**WHAT IS REQUIRED**
Transcribe each record exactly as it appears.
+++ DATA RECORDS
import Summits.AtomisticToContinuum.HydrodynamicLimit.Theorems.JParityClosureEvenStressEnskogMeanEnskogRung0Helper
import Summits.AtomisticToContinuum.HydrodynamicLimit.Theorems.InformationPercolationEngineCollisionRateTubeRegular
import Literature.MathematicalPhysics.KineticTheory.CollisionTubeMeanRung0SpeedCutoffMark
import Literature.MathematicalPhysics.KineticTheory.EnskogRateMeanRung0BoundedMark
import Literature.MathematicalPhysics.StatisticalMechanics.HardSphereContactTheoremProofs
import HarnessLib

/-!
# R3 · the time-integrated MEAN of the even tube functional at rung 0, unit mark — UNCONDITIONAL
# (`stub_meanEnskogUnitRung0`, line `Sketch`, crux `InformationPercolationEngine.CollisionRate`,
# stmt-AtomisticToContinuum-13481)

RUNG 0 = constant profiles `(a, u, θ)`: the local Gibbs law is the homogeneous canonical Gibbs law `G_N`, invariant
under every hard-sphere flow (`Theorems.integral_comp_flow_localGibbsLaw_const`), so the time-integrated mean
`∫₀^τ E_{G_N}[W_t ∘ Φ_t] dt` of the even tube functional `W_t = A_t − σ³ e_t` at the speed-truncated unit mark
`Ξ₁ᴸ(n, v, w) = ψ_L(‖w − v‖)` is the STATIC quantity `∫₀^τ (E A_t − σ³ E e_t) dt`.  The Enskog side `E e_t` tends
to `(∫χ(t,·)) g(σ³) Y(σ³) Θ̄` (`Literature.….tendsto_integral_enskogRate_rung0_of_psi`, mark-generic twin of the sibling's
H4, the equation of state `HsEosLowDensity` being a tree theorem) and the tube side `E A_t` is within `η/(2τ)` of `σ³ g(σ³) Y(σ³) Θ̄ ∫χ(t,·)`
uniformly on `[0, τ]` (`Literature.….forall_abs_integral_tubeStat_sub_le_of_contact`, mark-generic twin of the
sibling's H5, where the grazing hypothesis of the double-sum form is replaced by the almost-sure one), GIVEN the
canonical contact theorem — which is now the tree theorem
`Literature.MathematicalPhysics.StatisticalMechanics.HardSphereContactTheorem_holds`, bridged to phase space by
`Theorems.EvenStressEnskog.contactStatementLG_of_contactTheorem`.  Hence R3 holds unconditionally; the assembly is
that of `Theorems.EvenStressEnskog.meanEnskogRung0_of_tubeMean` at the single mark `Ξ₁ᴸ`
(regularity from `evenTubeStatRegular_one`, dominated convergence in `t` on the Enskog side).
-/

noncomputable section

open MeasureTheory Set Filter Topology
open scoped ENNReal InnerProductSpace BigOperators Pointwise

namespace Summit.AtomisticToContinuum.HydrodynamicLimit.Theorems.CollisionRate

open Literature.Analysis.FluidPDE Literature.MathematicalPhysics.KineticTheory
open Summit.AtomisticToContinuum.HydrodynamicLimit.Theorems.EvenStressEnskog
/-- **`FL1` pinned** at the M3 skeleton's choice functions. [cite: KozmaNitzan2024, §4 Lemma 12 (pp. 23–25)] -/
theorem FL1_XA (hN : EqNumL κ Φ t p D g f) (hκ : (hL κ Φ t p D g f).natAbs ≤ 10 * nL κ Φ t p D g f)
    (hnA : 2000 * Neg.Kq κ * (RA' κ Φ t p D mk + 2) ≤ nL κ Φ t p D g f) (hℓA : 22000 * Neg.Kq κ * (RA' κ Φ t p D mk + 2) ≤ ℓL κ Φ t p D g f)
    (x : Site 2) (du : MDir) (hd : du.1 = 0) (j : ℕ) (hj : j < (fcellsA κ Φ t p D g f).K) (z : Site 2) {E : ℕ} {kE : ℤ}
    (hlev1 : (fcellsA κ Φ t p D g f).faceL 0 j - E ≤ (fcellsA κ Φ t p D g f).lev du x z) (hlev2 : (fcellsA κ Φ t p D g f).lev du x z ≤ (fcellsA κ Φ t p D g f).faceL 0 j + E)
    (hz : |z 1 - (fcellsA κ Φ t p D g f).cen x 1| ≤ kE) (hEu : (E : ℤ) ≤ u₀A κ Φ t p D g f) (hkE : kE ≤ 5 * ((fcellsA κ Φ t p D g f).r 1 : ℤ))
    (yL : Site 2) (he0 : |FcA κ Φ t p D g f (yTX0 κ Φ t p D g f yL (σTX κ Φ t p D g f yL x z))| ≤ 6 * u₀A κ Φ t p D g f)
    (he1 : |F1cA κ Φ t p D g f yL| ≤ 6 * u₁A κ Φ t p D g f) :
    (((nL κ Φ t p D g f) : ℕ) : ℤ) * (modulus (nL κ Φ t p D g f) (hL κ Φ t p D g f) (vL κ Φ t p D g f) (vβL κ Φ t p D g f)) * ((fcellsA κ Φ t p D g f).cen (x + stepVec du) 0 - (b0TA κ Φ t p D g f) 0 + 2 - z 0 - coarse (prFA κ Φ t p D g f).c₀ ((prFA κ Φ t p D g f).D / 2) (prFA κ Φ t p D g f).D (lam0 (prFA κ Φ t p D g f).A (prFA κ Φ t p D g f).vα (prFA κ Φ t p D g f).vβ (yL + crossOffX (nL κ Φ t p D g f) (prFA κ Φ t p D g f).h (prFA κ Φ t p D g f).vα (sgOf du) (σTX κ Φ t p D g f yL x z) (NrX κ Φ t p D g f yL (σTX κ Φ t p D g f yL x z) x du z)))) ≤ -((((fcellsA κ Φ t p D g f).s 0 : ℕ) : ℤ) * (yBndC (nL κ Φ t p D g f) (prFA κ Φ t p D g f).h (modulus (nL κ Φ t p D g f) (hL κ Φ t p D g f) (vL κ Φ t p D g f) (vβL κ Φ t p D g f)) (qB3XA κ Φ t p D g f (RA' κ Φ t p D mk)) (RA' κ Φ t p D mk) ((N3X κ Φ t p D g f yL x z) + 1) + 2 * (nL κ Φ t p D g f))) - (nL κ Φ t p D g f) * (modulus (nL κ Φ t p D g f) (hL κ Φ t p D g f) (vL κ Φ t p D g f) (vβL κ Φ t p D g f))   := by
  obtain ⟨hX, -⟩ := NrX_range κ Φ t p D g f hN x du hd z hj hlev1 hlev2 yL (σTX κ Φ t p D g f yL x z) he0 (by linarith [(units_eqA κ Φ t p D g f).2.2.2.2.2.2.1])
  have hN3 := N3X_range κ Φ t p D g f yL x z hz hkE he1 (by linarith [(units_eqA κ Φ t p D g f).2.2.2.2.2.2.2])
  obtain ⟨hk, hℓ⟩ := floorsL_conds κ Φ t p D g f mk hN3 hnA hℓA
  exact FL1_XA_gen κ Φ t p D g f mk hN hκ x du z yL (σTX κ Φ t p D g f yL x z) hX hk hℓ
++++++
**SOLUTION FOR THIS EXERCISE**
import Summits.AtomisticToContinuum.HydrodynamicLimit.Theorems.JParityClosureEvenStressEnskogMeanEnskogRung0Helper
import Summits.AtomisticToContinuum.HydrodynamicLimit.Theorems.InformationPercolationEngineCollisionRateTubeRegular
import Literature.MathematicalPhysics.KineticTheory.CollisionTubeMeanRung0SpeedCutoffMark
import Literature.MathematicalPhysics.KineticTheory.EnskogRateMeanRung0BoundedMark
import Literature.MathematicalPhysics.StatisticalMechanics.HardSphereContactTheoremProofs
import HarnessLib

/-!
# R3 · the time-integrated MEAN of the even tube functional at rung 0, unit mark — UNCONDITIONAL
# (`stub_meanEnskogUnitRung0`, line `Sketch`, crux `InformationPercolationEngine.CollisionRate`,
# stmt-AtomisticToContinuum-13481)

RUNG 0 = constant profiles `(a, u, θ)`: the local Gibbs law is the homogeneous canonical Gibbs law `G_N`, invariant
under every hard-sphere flow (`Theorems.integral_comp_flow_localGibbsLaw_const`), so the time-integrated mean
`∫₀^τ E_{G_N}[W_t ∘ Φ_t] dt` of the even tube functional `W_t = A_t − σ³ e_t` at the speed-truncated unit mark
`Ξ₁ᴸ(n, v, w) = ψ_L(‖w − v‖)` is the STATIC quantity `∫₀^τ (E A_t − σ³ E e_t) dt`.  The Enskog side `E e_t` tends
to `(∫χ(t,·)) g(σ³) Y(σ³) Θ̄` (`Literature.….tendsto_integral_enskogRate_rung0_of_psi`, mark-generic twin of the sibling's
H4, the equation of state `HsEosLowDensity` being a tree theorem) and the tube side `E A_t` is within `η/(2τ)` of `σ³ g(σ³) Y(σ³) Θ̄ ∫χ(t,·)`
uniformly on `[0, τ]` (`Literature.….forall_abs_integral_tubeStat_sub_le_of_contact`, mark-generic twin of the
sibling's H5, where the grazing hypothesis of the double-sum form is replaced by the almost-sure one), GIVEN the
canonical contact theorem — which is now the tree theorem
`Literature.MathematicalPhysics.StatisticalMechanics.HardSphereContactTheorem_holds`, bridged to phase space by
`Theorems.EvenStressEnskog.contactStatementLG_of_contactTheorem`.  Hence R3 holds unconditionally; the assembly is
that of `Theorems.EvenStressEnskog.meanEnskogRung0_of_tubeMean` at the single mark `Ξ₁ᴸ`
(regularity from `evenTubeStatRegular_one`, dominated convergence in `t` on the Enskog side).
-/

noncomputable section

open MeasureTheory Set Filter Topology
open scoped ENNReal InnerProductSpace BigOperators Pointwise

namespace Summit.AtomisticToContinuum.HydrodynamicLimit.Theorems.CollisionRate

open Literature.Analysis.FluidPDE Literature.MathematicalPhysics.KineticTheory
open Summit.AtomisticToContinuum.HydrodynamicLimit.Theorems.EvenStressEnskog
/-- **`FL1` pinned** at the M3 skeleton's choice functions. [cite: KozmaNitzan2024, §4 Lemma 12 (pp. 23–25)] -/
theorem FL1_XA (hN : EqNumL κ Φ t p D g f) (hκ : (hL κ Φ t p D g f).natAbs ≤ 10 * nL κ Φ t p D g f)
    (hnA : 2000 * Neg.Kq κ * (RA' κ Φ t p D mk + 2) ≤ nL κ Φ t p D g f) (hℓA : 22000 * Neg.Kq κ * (RA' κ Φ t p D mk + 2) ≤ ℓL κ Φ t p D g f)
    (x : Site 2) (du : MDir) (hd : du.1 = 0) (j : ℕ) (hj : j < (fcellsA κ Φ t p D g f).K) (z : Site 2) {E : ℕ} {kE : ℤ}
    (hlev1 : (fcellsA κ Φ t p D g f).faceL 0 j - E ≤ (fcellsA κ Φ t p D g f).lev du x z) (hlev2 : (fcellsA κ Φ t p D g f).lev du x z ≤ (fcellsA κ Φ t p D g f).faceL 0 j + E)
    (hz : |z 1 - (fcellsA κ Φ t p D g f).cen x 1| ≤ kE) (hEu : (E : ℤ) ≤ u₀A κ Φ t p D g f) (hkE : kE ≤ 5 * ((fcellsA κ Φ t p D g f).r 1 : ℤ))
    (yL : Site 2) (he0 : |FcA κ Φ t p D g f (yTX0 κ Φ t p D g f yL (σTX κ Φ t p D g f yL x z))| ≤ 6 * u₀A κ Φ t p D g f)
    (he1 : |F1cA κ Φ t p D g f yL| ≤ 6 * u₁A κ Φ t p D g f) :
    (((nL κ Φ t p D g f) : ℕ) : ℤ) * (modulus (nL κ Φ t p D g f) (hL κ Φ t p D g f) (vL κ Φ t p D g f) (vβL κ Φ t p D g f)) * ((fcellsA κ Φ t p D g f).cen (x + stepVec du) 0 - (b0TA κ Φ t p D g f) 0 + 2 - z 0 - coarse (prFA κ Φ t p D g f).c₀ ((prFA κ Φ t p D g f).D / 2) (prFA κ Φ t p D g f).D (lam0 (prFA κ Φ t p D g f).A (prFA κ Φ t p D g f).vα (prFA κ Φ t p D g f).vβ (yL + crossOffX (nL κ Φ t p D g f) (prFA κ Φ t p D g f).h (prFA κ Φ t p D g f).vα (sgOf du) (σTX κ Φ t p D g f yL x z) (NrX κ Φ t p D g f yL (σTX κ Φ t p D g f yL x z) x du z)))) ≤ -((((fcellsA κ Φ t p D g f).s 0 : ℕ) : ℤ) * (yBndC (nL κ Φ t p D g f) (prFA κ Φ t p D g f).h (modulus (nL κ Φ t p D g f) (hL κ Φ t p D g f) (vL κ Φ t p D g f) (vβL κ Φ t p D g f)) (qB3XA κ Φ t p D g f (RA' κ Φ t p D mk)) (RA' κ Φ t p D mk) ((N3X κ Φ t p D g f yL x z) + 1) + 2 * (nL κ Φ t p D g f))) - (nL κ Φ t p D g f) * (modulus (nL κ Φ t p D g f) (hL κ Φ t p D g f) (vL κ Φ t p D g f) (vβL κ Φ t p D g f))   := by
  obtain ⟨hX, -⟩ := NrX_range κ Φ t p D g f hN x du hd z hj hlev1 hlev2 yL (σTX κ Φ t p D g f yL x z) he0 (by linarith [(units_eqA κ Φ t p D g f).2.2.2.2.2.2.1])
  have hN3 := N3X_range κ Φ t p D g f yL x z hz hkE he1 (by linarith [(units_eqA κ Φ t p D g f).2.2.2.2.2.2.2])
  obtain ⟨hk, hℓ⟩ := floorsL_conds κ Φ t p D g f mk hN3 hnA hℓA
  exact FL1_XA_gen κ Φ t p D g f mk hN hκ x du z yL (σTX κ Φ t p D g f yL x z) hX hk hℓ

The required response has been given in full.